Sounds bad? The cynic would say corporations make a lot of murky decisions, fumbling thorugh a variety of conflicts of interest. Indeed, all of management seems to be about overcoming agency conflicts. These kinds of malpractices have taken place in India for a long time.
This time, something new happened. A firestorm of protest broke out amongst shareholders -- particularly foreign shareholders -- and the press. The share price of Satyam crashed and the transaction was aborted. Here's the interesting media coverage:
- Dhiraj Nayyar in Financial Express.
- Saubhik Chakrabarti in Indian Express.
- An editorial in Indian Express.
- P. Vaidyanathan Iyer in Financial Express.
- Manas Chakravarty in Mint.
- An editorial in Mint.
- Shobhana Subramanian in Business Standard.
- Rhys Blakely in The Times.
- Nandini Lakshman in Business Week.
- Lison Joseph in Mint.
- A story in Hindu Business Line.
- An editorial in Business Standard.
- An editorial in The Times of India.
- Sukumar Ranganathan has text of an interesting email (which may or may not be authentic).
- Pankaj Mishra and Deepshikha Monga in Economic Times.
- Legal problems in the US.
- Rich Duprey on The Motley Fool.
- K. V. Kurmanath in Hindu Business Line.
- Aarati Krishnan in Hindu Business Line.
- An editorial in Hindu Business Line.
I was reminded of Niall Ferguson's characterisation of democracy and capitalism as two strands of a double helix; both come together to give us well functioning societies. A decade ago, the institutional shareholders would have been clubby PSUs. Without financial globalisation, foreign shareholders would have been missing. Without the free press that India has, the episode would have been buried in the back pages. In the event, India worked well, and Satyam was the cynosure of all attention on these days. On 16 December, there were just 36,000 trades worth Rs.49 crore for SATYAMCOMP on the spot market (i.e. "CM") on NSE. On 17 December, this jumped massively to Rs.1,340 crore off 0.7 million trades.
I think the most interesting questions to ask in this fracas are:
- What were they thinking?? Why did they do this?
- Did share prices show some action before the event?
- How much value was destroyed?
- What happens next?
Why did they do this?
One of the good approximations that's found in India, to the modern dispersed-shareholding corporation, is Infosys. They have 16.5% promoter shareholding. By these standards, Satyam has a remarkably small promoter shareholding of 8.6%. They have 61.57% shareholding by institutions of which 46.86 is made up by FIIs. There is a large ADR with 19.4% of the company.

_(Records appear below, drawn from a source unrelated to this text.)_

import Summits.CriticalPhenomena.CardyFormulaZ2.Theorems.CardyFlipRussoVoronoiHubFromSmirnovDefectLocal
import Summits.CriticalPhenomena.CardyFormulaZ2.Theorems.CardyFlipRussoVoronoiHubFromSmirnovTelescope
import Summits.CriticalPhenomena.CardyFormulaZ2.Theorems.CardyFlipRussoVoronoiHubFromSmirnovChainArmLocalize

/-!
# Consequences of the no-void event (one-arm route, Core C1; lead c3)

Line `moebius-exact-delaunay-dilation-ward` of crux `VoronoiHubFromSmirnov` (stmt-CriticalPhenomena-6433).
On the event "every point of the compact `Kc` (physical) has a black nucleus within `r_v` at mesh
`δ`", and given the bi-Lipschitz package of the transport map `g` on small physical balls
(`transport_bilipschitz`) and the injectivity modulus on `Kc` (`hub_uniform_injOn`), we derive, in
configuration coordinates: no voids among the WINDOWED nuclei near deep points; no voids among
their transported images; the step bound `dist p q ≤ u` for adjacent pairs of either adjacency
(`stepGood`); the localisation of chain arms to annular bands (`ChainArm` for the band-windowed
adjacency); and — the main point — that a defective square forces one of four LOCAL potential-defect
events (near-tied navel / close pair, for the nuclei near the square or for their transported
images), by the landed `potDef_of_euc_not_pull` / `potDef_of_pull_not_euc` fed with the uniform
Lemma-4.2 packages of `g` and of its inverse.
-/

noncomputable section

namespace Summit.CriticalPhenomena.CardyFormulaZ2.Cruxes.VoronoiHubFromSmirnov.MoebiusExactDelaunayDilationWard

open Set Metric
open Literature.Analysis.FunctionSpaces
open Literature.Probability.LatticeModels (IsDelaunayPair voronoiCell)

section Setting

/-! ### The setting of one mesh

`δ` the mesh, `r_v` the no-void radius (configuration coordinates), `g` the transport map with
bi-Lipschitz constant `Λ ≥ 1` on physical balls of radius `r` centred in `Kc ⊇ V`, `η` its
injectivity modulus on `Kc` at physical distance `r/2`, `c` the configuration (black, white). -/

variable {g : ℂ → ℂ} {V Kc : Set ℂ} {δ r_v Λ r η m₁ : ℝ} {c : PointConfig ℂ × PointConfig ℂ}

/-- The transport map in terms of `g`: `δ · T b = g (δ b)`. -/
theorem vc_mul_transportMap (hδ : 0 < δ) (b : ℂ) :
    (δ : ℂ) * transportMap g δ b = g ((δ : ℂ) * b) :=
  (f_mul_eq hδ g b).symm

/-- Distances of transported points are physical image distances divided by the mesh. -/
theorem vc_dist_transportMap (hδ : 0 < δ) (x y : ℂ) :
    dist (transportMap g δ x) (transportMap g δ y) =
      δ⁻¹ * dist (g ((δ : ℂ) * x)) (g ((δ : ℂ) * y)) := by
  have h := dist_real_mul δ hδ (transportMap g δ x) (transportMap g δ y)
  rw [vc_mul_transportMap (g := g) hδ, vc_mul_transportMap (g := g) hδ] at h
  rw [h, ← mul_assoc, inv_mul_cancel₀ hδ.ne', one_mul]

/-- **Windowed no-void near a deep point.**  If every point of `Kc ⊇ V` has a black nucleus within
`r_v` (read at mesh `δ`) and the physical ball of radius `m₁` about `δ p` lies in `V`, then every
configuration point within `m₁/δ − r_v` of `p` has a WINDOWED black nucleus within `r_v`. -/
theorem vc_window_noVoid (hδ : 0 < δ) (hrv : 0 ≤ r_v) (hVKc : V ⊆ Kc)
    (hvoid : ∀ z ∈ Kc, ∃ x ∈ (c.1 : Set ℂ), dist x (z / (δ : ℂ)) < r_v) {p : ℂ}
    (hdeep : closedBall ((δ : ℂ) * p) m₁ ⊆ V) {w : ℂ} (hw : dist w p ≤ m₁ / δ - r_v) :
    ∃ y ∈ (c.1 : Set ℂ) ∩ {b : ℂ | (δ : ℂ) * b ∈ V}, dist y w < r_v := by
  have hδ' : (δ : ℂ) ≠ 0 := Complex.ofReal_ne_zero.2 hδ.ne'
  have hwp : dist w p ≤ m₁ / δ := by linarith
  have hwV : (δ : ℂ) * w ∈ V := hdeep (by
    rw [mem_closedBall, dist_real_mul δ hδ]
    calc δ * dist w p ≤ δ * (m₁ / δ) := mul_le_mul_of_nonneg_left hwp hδ.le
      _ = m₁ := mul_div_cancel₀ _ hδ.ne')
  obtain ⟨x, hx, hxw⟩ := hvoid _ (hVKc hwV)
  rw [mul_div_cancel_left₀ _ hδ'] at hxw
  refine ⟨x, ⟨hx, hdeep ?_⟩, hxw⟩
  rw [mem_closedBall, dist_real_mul δ hδ]
  have h1 : dist x p ≤ dist x w + dist w p := dist_triangle _ _ _
  have h2 : δ * dist x p ≤ δ * (m₁ / δ) := mul_le_mul_of_nonneg_left (by linarith) hδ.le
  rwa [mul_div_cancel₀ _ hδ.ne'] at h2

/-- **Image no-void near a deep point.**  Under the local surjectivity and the upper Lipschitz bound
of `g` on the physical ball `closedBall (δ p) r`, every point within `ρ'` of `T p` on the image
side has the image of a windowed black nucleus within `Λ r_v`, that nucleus lying within
`Λ² ρ' + r_v` of `p` — provided the scales fit in the ball and in the window. -/
theorem vc_image_noVoid (hδ : 0 < δ) (hrv : 0 ≤ r_v) (hΛ : 1 ≤ Λ) (hVKc : V ⊆ Kc)
    (hvoid : ∀ z ∈ Kc, ∃ x ∈ (c.1 : Set ℂ), dist x (z / (δ : ℂ)) < r_v) {p : ℂ}
    (hdeep : closedBall ((δ : ℂ) * p) m₁ ⊆ V)
    (hup : ∀ z ∈ closedBall ((δ : ℂ) * p) r, ∀ w ∈ closedBall ((δ : ℂ) * p) r,
      dist (g z) (g w) ≤ Λ * dist z w)
    (hsurj : ∀ ρ : ℝ, 0 ≤ ρ → Λ * ρ ≤ r →
      closedBall (g ((δ : ℂ) * p)) ρ ⊆ g '' closedBall ((δ : ℂ) * p) (Λ * ρ))
    {ρ' : ℝ} (hρ' : 0 ≤ ρ') (hfit : δ * (Λ ^ 2 * ρ' + r_v) ≤ r) (hfit' : Λ ^ 2 * ρ' + r_v ≤ m₁ / δ - r_v)
    {w' : ℂ} (hw' : dist w' (transportMap g δ p) ≤ ρ') :
    ∃ y ∈ (c.1 : Set ℂ) ∩ {b : ℂ | (δ : ℂ) * b ∈ V}, dist y p ≤ Λ ^ 2 * ρ' + r_v ∧
      dist (transportMap g δ y) w' < Λ * r_v := by
  have hδ' : (δ : ℂ) ≠ 0 := Complex.ofReal_ne_zero.2 hδ.ne'
  have hΛ0 : 0 < Λ := lt_of_lt_of_le one_pos hΛ
  have hrv0 : 0 ≤ r_v := hrv
  have hΛΛ : Λ * ρ' ≤ Λ ^ 2 * ρ' := by
    nlinarith [mul_nonneg (mul_nonneg hΛ0.le hρ') (sub_nonneg.2 hΛ)]
  -- the physical point `δ w'` is within `δ Λ ρ'`… precisely within `δ ρ'` of `g (δ p)`
  have hphys : dist ((δ : ℂ) * w') (g ((δ : ℂ) * p)) ≤ δ * ρ' := by
    rw [← vc_mul_transportMap (g := g) hδ p, dist_real_mul δ hδ]
    exact mul_le_mul_of_nonneg_left hw' hδ.le
  -- local surjectivity: a physical preimage `z₀` within `Λ δ ρ'` of `δ p`
  have hΛρ : Λ * (δ * ρ') ≤ r := by
    have h1 : Λ * (δ * ρ') = δ * (Λ * ρ') := by ring
    have h2 : δ * (Λ * ρ') ≤ δ * (Λ ^ 2 * ρ' + r_v) :=
      mul_le_mul_of_nonneg_left (by linarith) hδ.le
    linarith
  obtain ⟨z₀, hz₀, hgz₀⟩ := hsurj (δ * ρ') (by positivity) hΛρ (mem_closedBall.2 hphys)
  set z : ℂ := z₀ / (δ : ℂ) with hz
  have hzz : (δ : ℂ) * z = z₀ := by rw [hz, mul_div_cancel₀ _ hδ']
  have hzp : dist z p ≤ Λ * ρ' := by
    have h := mem_closedBall.1 hz₀
    rw [← hzz, dist_real_mul δ hδ] at h
    nlinarith [h, hδ]
  -- no void at `z`
  have hzw : dist z p ≤ m₁ / δ - r_v := by linarith
  obtain ⟨y, hy, hyz⟩ := vc_window_noVoid hδ hrv hVKc hvoid hdeep hzw
  refine ⟨y, hy, ?_, ?_⟩
  · calc dist y p ≤ dist y z + dist z p := dist_triangle _ _ _
      _ ≤ r_v + Λ * ρ' := by linarith [hyz.le]
      _ ≤ Λ ^ 2 * ρ' + r_v := by linarith
  · -- `T z = w'` and the upper Lipschitz bound
    have hTz : transportMap g δ z = w' := by
      rw [transportMap, hzz, hgz₀, mul_div_cancel_left₀ _ hδ']
    rw [← hTz, vc_dist_transportMap hδ]
    have hyball : (δ : ℂ) * y ∈ closedBall ((δ : ℂ) * p) r := by
      rw [mem_closedBall, dist_real_mul δ hδ]
      have : dist y p ≤ Λ ^ 2 * ρ' + r_v := by
        calc dist y p ≤ dist y z + dist z p := dist_triangle _ _ _
          _ ≤ r_v + Λ * ρ' := by linarith [hyz.le]
          _ ≤ Λ ^ 2 * ρ' + r_v := by linarith
      exact (mul_le_mul_of_nonneg_left this hδ.le).trans hfit
    have hzball : (δ : ℂ) * z ∈ closedBall ((δ : ℂ) * p) r := by
      rw [hzz]; exact closedBall_subset_closedBall hΛρ hz₀
    have hL := hup _ hyball _ hzball
    rw [dist_real_mul δ hδ] at hL
    calc δ⁻¹ * dist (g ((δ : ℂ) * y)) (g ((δ : ℂ) * z)) ≤ δ⁻¹ * (Λ * (δ * dist y z)) :=
          mul_le_mul_of_nonneg_left hL (inv_nonneg.2 hδ.le)
      _ = Λ * dist y z := by field_simp
      _ < Λ * r_v := mul_lt_mul_of_pos_left hyz hΛ0

/-! ### Step bounds for adjacent pairs -/

/-- **Euclidean neighbours are close** on the no-void event: `2 r_v`. -/
theorem vc_dist_le_of_adjEuc (hδ : 0 < δ) (hrv : 0 < r_v) (hVKc : V ⊆ Kc)
    (hvoid : ∀ z ∈ Kc, ∃ x ∈ (c.1 : Set ℂ), dist x (z / (δ : ℂ)) < r_v) {p q : ℂ}
    (hdeep : closedBall ((δ : ℂ) * p) m₁ ⊆ V) (hfit : 2 * r_v ≤ m₁ / δ - r_v)
    (h : adjEuc {b : ℂ | (δ : ℂ) * b ∈ V} c p q) : dist q p ≤ 2 * r_v := by
  refine dist_le_of_isDelaunayPair_noVoid hrv h fun w hw => ?_
  obtain ⟨y, hy, hyw⟩ := vc_window_noVoid hδ hrv.le hVKc hvoid hdeep (hw.trans hfit)
  exact ⟨y, Or.inl hy, hyw⟩

/-- **Pulled-back neighbours are close** on the no-void event: `2 Λ² r_v` (image no-void at scale
`Λ r_v`, then the injectivity modulus and the lower Lipschitz bound bring the pair back). -/
theorem vc_dist_le_of_adjPull (hδ : 0 < δ) (hrv : 0 < r_v) (hΛ : 1 ≤ Λ) (hVKc : V ⊆ Kc)
    (hvoid : ∀ z ∈ Kc, ∃ x ∈ (c.1 : Set ℂ), dist x (z / (δ : ℂ)) < r_v) {p q : ℂ}
    (hpKc : (δ : ℂ) * p ∈ Kc) (hqKc : (δ : ℂ) * q ∈ Kc) (hdeep : closedBall ((δ : ℂ) * p) m₁ ⊆ V)
    (hup : ∀ z ∈ closedBall ((δ : ℂ) * p) r, ∀ w ∈ closedBall ((δ : ℂ) * p) r,
      dist (g z) (g w) ≤ Λ * dist z w)
    (hlow : ∀ z ∈ closedBall ((δ : ℂ) * p) r, ∀ w ∈ closedBall ((δ : ℂ) * p) r,
      dist z w ≤ Λ * dist (g z) (g w))
    (hsurj : ∀ ρ : ℝ, 0 ≤ ρ → Λ * ρ ≤ r →
      closedBall (g ((δ : ℂ) * p)) ρ ⊆ g '' closedBall ((δ : ℂ) * p) (Λ * ρ))
    (hmod : ∀ z ∈ Kc, ∀ w ∈ Kc, r / 2 ≤ dist z w → η ≤ dist (g z) (g w))
    (hη : δ * (2 * Λ * r_v) < η) (hr2 : r / 2 ≤ r)
    (hfit : δ * (Λ ^ 2 * (2 * Λ * r_v) + r_v) ≤ r)
    (hfit' : Λ ^ 2 * (2 * Λ * r_v) + r_v ≤ m₁ / δ - r_v)
    (h : adjPull g V δ c p q) : dist q p ≤ 2 * Λ ^ 2 * r_v := by
  have hΛ0 : 0 < Λ := lt_of_lt_of_le one_pos hΛ
  -- image-side bound `dist (T q) (T p) ≤ 2 Λ r_v`
  have himg : dist (transportMap g δ q) (transportMap g δ p) ≤ 2 * (Λ * r_v) := by
    refine dist_le_of_isDelaunayPair_noVoid (mul_pos hΛ0 hrv) h fun w' hw' => ?_
    have hw'' : dist w' (transportMap g δ p) ≤ 2 * Λ * r_v := by linarith
    obtain ⟨y, hy, -, hyw⟩ := vc_image_noVoid hδ hrv.le hΛ hVKc hvoid hdeep hup hsurj
      (by positivity) hfit hfit' hw''
    exact ⟨transportMap g δ y, Or.inl ⟨y, hy, rfl⟩, hyw⟩
  -- physical image distance `< η`, hence the pair is `r/2`-close, hence in the Lipschitz ball
  have hphys : dist (g ((δ : ℂ) * q)) (g ((δ : ℂ) * p)) ≤ δ * (2 * Λ * r_v) := by
    have := vc_dist_transportMap (g := g) hδ q p
    rw [this] at himg
    have h2 := mul_le_mul_of_nonneg_left himg hδ.le
    rw [← mul_assoc, mul_inv_cancel₀ hδ.ne', one_mul] at h2
    linarith
  have hclose : dist ((δ : ℂ) * q) ((δ : ℂ) * p) < r / 2 := by
    by_contra hfar
    push Not at hfar
    have := hmod _ hqKc _ hpKc hfar
    linarith
  have hqball : (δ : ℂ) * q ∈ closedBall ((δ : ℂ) * p) r := mem_closedBall.2 (by linarith)
  have hpball : (δ : ℂ) * p ∈ closedBall ((δ : ℂ) * p) r := mem_closedBall_self (by linarith)
  have hL := hlow _ hqball _ hpball
  rw [dist_real_mul δ hδ] at hL
  have : δ * dist q p ≤ δ * (2 * Λ ^ 2 * r_v) := by nlinarith [hL, hphys, hΛ0]
  exact le_of_mul_le_mul_left this hδ

/-- **The step-good event holds on the no-void event** (both adjacencies), once `u ≥ 2 Λ² r_v`. -/
theorem vc_stepGood (hδ : 0 < δ) (hrv : 0 < r_v) (hΛ : 1 ≤ Λ) (hVKc : V ⊆ Kc) {u : ℝ}
    (hu : 2 * Λ ^ 2 * r_v ≤ u) {K : Set ℂ} (hKKc : K ⊆ Kc) (hKdeep : ∀ x ∈ K, closedBall x m₁ ⊆ V)
    (hup : ∀ x ∈ Kc, ∀ z ∈ closedBall x r, ∀ w ∈ closedBall x r, dist (g z) (g w) ≤ Λ * dist z w)
    (hlow : ∀ x ∈ Kc, ∀ z ∈ closedBall x r, ∀ w ∈ closedBall x r, dist z w ≤ Λ * dist (g z) (g w))
    (hsurj : ∀ x ∈ Kc, ∀ ρ : ℝ, 0 ≤ ρ → Λ * ρ ≤ r →
      closedBall (g x) ρ ⊆ g '' closedBall x (Λ * ρ))
    (hmod : ∀ z ∈ Kc, ∀ w ∈ Kc, r / 2 ≤ dist z w → η ≤ dist (g z) (g w))
    (hη : δ * (2 * Λ * r_v) < η) (hr : 0 < r)
    (hfit : δ * (Λ ^ 2 * (2 * Λ * r_v) + r_v) ≤ r)
    (hfit' : Λ ^ 2 * (2 * Λ * r_v) + r_v ≤ m₁ / δ - r_v)
    (hvoid : ∀ z ∈ Kc, ∃ x ∈ (c.1 : Set ℂ), dist x (z / (δ : ℂ)) < r_v) :
    c ∈ stepGood u {b : ℂ | (δ : ℂ) * b ∈ V} g V δ K := by
  have hΛ0 : 0 < Λ := lt_of_lt_of_le one_pos hΛ
  have hΛ2 : (1 : ℝ) ≤ Λ ^ 2 := one_le_pow₀ hΛ
  have hΛ3 : (1 : ℝ) ≤ Λ ^ 2 * Λ := one_le_mul_of_one_le_of_one_le hΛ2 hΛ
  have h2rv : 2 * r_v ≤ 2 * Λ ^ 2 * r_v := by
    have := mul_le_mul_of_nonneg_left hΛ2 (by positivity : (0 : ℝ) ≤ 2 * r_v)
    linarith
  have h2rv' : 2 * r_v ≤ Λ ^ 2 * (2 * Λ * r_v) := by
    have := mul_le_mul_of_nonneg_left hΛ3 (by positivity : (0 : ℝ) ≤ 2 * r_v)
    linarith
  intro p q _ _ hpK hqK hadj
  have hfit₁ : 2 * r_v ≤ m₁ / δ - r_v := by linarith
  rcases hadj with h | h
  · have := vc_dist_le_of_adjEuc hδ hrv hVKc hvoid (hKdeep _ hpK) hfit₁ h
    rw [dist_comm]; linarith
  · have := vc_dist_le_of_adjPull hδ hrv hΛ hVKc hvoid (hKKc hpK) (hKKc hqK) (hKdeep _ hpK)
      (hup _ (hKKc hpK)) (hlow _ (hKKc hpK)) (hsurj _ (hKKc hpK)) hmod hη (by linarith) hfit hfit' h
    rw [dist_comm]; linarith

/-! ### Localising chain arms -/

/-- Chain arms are monotone in the adjacency relation (registered glue sub-goal, ∀-form). -/
theorem chainArm_mono_adj : ∀ (E E' : ℂ → ℂ → Prop) (z : ℂ) (r₁ r₂ : ℝ) (K : Set ℂ) (δ : ℝ) (b : Set ℂ), (∀ p q : ℂ, p ∈ b → q ∈ b → E p q → E' p q) → ChainArm E z r₁ r₂ K δ b → ChainArm E' z r₁ r₂ K δ b := by
  intro E E' z r₁ r₂ K δ b hEE' h
  obtain ⟨N, p, hb, hK, h0, hN, hE⟩ := h
  exact ⟨N, p, hb, hK, h0, hN, fun i => hEE' _ _ (hb _) (hb _) (hE i)⟩

/-- Chain arms are monotone in the adjacency relation. -/
theorem ChainArm.mono_adj {E E' : ℂ → ℂ → Prop} {z : ℂ} {r₁ r₂ : ℝ} {K : Set ℂ} {δ : ℝ} {b : Set ℂ}
    (hEE' : ∀ p q, p ∈ b → q ∈ b → E p q → E' p q) (h : ChainArm E z r₁ r₂ K δ b) :
    ChainArm E' z r₁ r₂ K δ b := by
  obtain ⟨N, p, hb, hK, h0, hN, hE⟩ := h
  exact ⟨N, p, hb, hK, h0, hN, fun i => hEE' _ _ (hb _) (hb _) (hE i)⟩

/-- **Localisation of chain arms** on the step-good event: an arm for the window adjacency gives an
arm for the adjacency read in the annular band `D ⊆ window` (fewer nuclei keep empty discs empty),
with all its points in the thinner band `D'` (`chainArm_localize` with the step bound `u`). -/
theorem vc_armLoc_of_chainArm {u : ℝ} (hu : 0 ≤ u) {W D D' K : Set ℂ} {z : ℂ} {r₁ r₂ : ℝ}
    (hr : r₁ < r₂) (hDW : D ⊆ W)
    (hD' : D' = {x : ℂ | r₁ - u ≤ dist x z ∧ dist x z ≤ r₂ + u})
    (hstep : ∀ p q : ℂ, p ∈ (c.1 : Set ℂ) → q ∈ (c.1 : Set ℂ) → (δ : ℂ) * p ∈ K → (δ : ℂ) * q ∈ K →
      adjEuc W c p q → dist p q ≤ u)
    (h : ChainArm (adjEuc W c) z r₁ r₂ K δ (c.1 : Set ℂ)) :
    ChainArm (adjEuc D c) z r₁ r₂ K δ ((c.1 : Set ℂ) ∩ D') := by
  have hloc := chainArm_localize (adjEuc W c) z r₁ r₁ r₂ r₂ u K δ (c.1 : Set ℂ) hu h le_rfl hr le_rfl
    hstep
  rw [← hD'] at hloc
  refine ChainArm.mono_adj (fun p q _ _ hpq => ?_) hloc
  refine IsDelaunayPair.anti ?_ hpq
  exact union_subset_union (inter_subset_inter_right _ hDW) (inter_subset_inter_right _ hDW)

end Setting

end Summit.CriticalPhenomena.CardyFormulaZ2.Cruxes.VoronoiHubFromSmirnov.MoebiusExactDelaunayDilationWard

end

With such a power structure, why were the managers so brazen? Did they not know that they serve at the pleasure of investors, particularly institutional investors and most of all foreign institutional investors?
A few days ago, I wrote a blog post Goodbye great moderation, hello financial fraud?. In this I argued that we might see an upsurge of illegal / ethical activities when businessmen have their backs against the wall. This perspective gives us some insight into why the managers of Satyam behaved the way they did.
What do we see in share price data?
A careful examination of share price fluctuations, net of industry index movements, is a valuable tool to understand the information that is available to insiders (who routinely trade or leak information into the Indian equity market). A comparison of Maytas Infra against the CMIE stock market index for industrial construction companies is instructive. From roughly 23 September 2009, the industry index and the overall Cospi dropped quite a bit. But Maytas Infra held up well. Even though things were very bad for Cospi and even worse for the industry index, Maytas Infra stayed put. Perhaps the people trading Maytas Infra knew that they had a `Satyam Put'.
Here's a summary of stock market returns on the products of interest:
Date | Satyamcomp | Cospi | Maytas Infra |
31 Oct | 304.65 | 1304.96 | 429.95 |
16 Dec | 226.55 | 1367.90 | 481.15 |
Change | -25.63% | +4.82 | +11.91 |
19 Dec | 162.70 | 1396.43 | 246.40 |
Change | -28.18% | +2.08% | -48.87% |
16 December was the last happy day. But by 16th December, while the overall Cospi had gained 4.82% when compared with 31 October, Satyam had already lost 25.63% and Maytas Infra had gained 11.91%.
By 19 December, Satyam had lost another 28.18% and Maytas Infra had lost 48.87%.
Note that the broad market index, Cospi gained in both sub-periods: It went up by 4.82% in the first phase and 2.08% in the second, adding up to overall returns of +7%.
How much value was destroyed?
Let's tote up the value destruction in the three days from 16 to 19 December. All values are in crore rupees.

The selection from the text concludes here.